The problem. Return the lines below that carry the word "Module".

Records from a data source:
+-------+

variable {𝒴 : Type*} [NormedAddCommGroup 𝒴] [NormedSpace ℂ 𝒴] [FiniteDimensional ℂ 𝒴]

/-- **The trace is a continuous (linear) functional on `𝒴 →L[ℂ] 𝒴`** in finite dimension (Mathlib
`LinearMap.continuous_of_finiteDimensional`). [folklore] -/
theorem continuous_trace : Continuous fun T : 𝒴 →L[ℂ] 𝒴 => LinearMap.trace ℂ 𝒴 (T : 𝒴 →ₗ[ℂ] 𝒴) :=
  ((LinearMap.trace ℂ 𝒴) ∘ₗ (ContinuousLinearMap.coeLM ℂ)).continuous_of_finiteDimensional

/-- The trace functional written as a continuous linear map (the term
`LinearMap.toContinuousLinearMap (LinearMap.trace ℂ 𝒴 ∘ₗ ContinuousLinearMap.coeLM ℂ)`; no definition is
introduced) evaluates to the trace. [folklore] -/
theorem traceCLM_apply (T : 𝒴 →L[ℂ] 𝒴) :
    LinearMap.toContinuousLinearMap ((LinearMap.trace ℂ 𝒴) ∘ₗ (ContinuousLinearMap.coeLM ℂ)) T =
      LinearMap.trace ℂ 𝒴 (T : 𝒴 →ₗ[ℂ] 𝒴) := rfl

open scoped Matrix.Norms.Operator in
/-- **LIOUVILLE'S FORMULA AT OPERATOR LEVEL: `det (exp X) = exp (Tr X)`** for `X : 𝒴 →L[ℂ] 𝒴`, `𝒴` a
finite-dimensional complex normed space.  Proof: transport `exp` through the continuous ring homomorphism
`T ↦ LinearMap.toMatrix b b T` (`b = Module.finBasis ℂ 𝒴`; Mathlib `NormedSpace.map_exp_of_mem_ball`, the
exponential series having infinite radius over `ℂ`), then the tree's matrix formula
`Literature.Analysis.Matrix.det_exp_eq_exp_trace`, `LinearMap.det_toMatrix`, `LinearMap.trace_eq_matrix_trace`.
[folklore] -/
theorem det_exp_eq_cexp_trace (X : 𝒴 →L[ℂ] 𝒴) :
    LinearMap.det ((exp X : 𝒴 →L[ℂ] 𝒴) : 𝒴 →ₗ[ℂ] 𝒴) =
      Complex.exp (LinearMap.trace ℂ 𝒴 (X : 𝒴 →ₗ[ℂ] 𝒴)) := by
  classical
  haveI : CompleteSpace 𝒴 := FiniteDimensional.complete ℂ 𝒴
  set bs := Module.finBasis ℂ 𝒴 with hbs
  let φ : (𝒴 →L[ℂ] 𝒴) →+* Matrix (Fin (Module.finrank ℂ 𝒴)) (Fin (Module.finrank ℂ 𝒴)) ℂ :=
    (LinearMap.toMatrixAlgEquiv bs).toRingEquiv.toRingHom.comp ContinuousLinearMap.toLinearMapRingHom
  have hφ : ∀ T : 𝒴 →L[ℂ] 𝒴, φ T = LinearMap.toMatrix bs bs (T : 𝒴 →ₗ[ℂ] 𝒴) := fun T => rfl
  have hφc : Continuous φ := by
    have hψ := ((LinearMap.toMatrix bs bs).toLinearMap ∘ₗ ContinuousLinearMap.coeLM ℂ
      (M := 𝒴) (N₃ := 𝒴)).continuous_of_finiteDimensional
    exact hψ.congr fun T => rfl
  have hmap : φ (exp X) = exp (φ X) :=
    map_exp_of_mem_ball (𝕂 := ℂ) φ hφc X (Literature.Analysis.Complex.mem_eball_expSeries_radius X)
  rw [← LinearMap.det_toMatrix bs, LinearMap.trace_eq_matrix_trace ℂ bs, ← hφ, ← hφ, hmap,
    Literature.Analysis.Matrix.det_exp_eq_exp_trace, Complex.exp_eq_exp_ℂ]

+-------+

Completed exercise.
`T ↦ LinearMap.toMatrix b b T` (`b = Module.finBasis ℂ 𝒴`; Mathlib `NormedSpace.map_exp_of_mem_ball`, the
  set bs := Module.finBasis ℂ 𝒴 with hbs
  let φ : (𝒴 →L[ℂ] 𝒴) →+* Matrix (Fin (Module.finrank ℂ 𝒴)) (Fin (Module.finrank ℂ 𝒴)) ℂ :=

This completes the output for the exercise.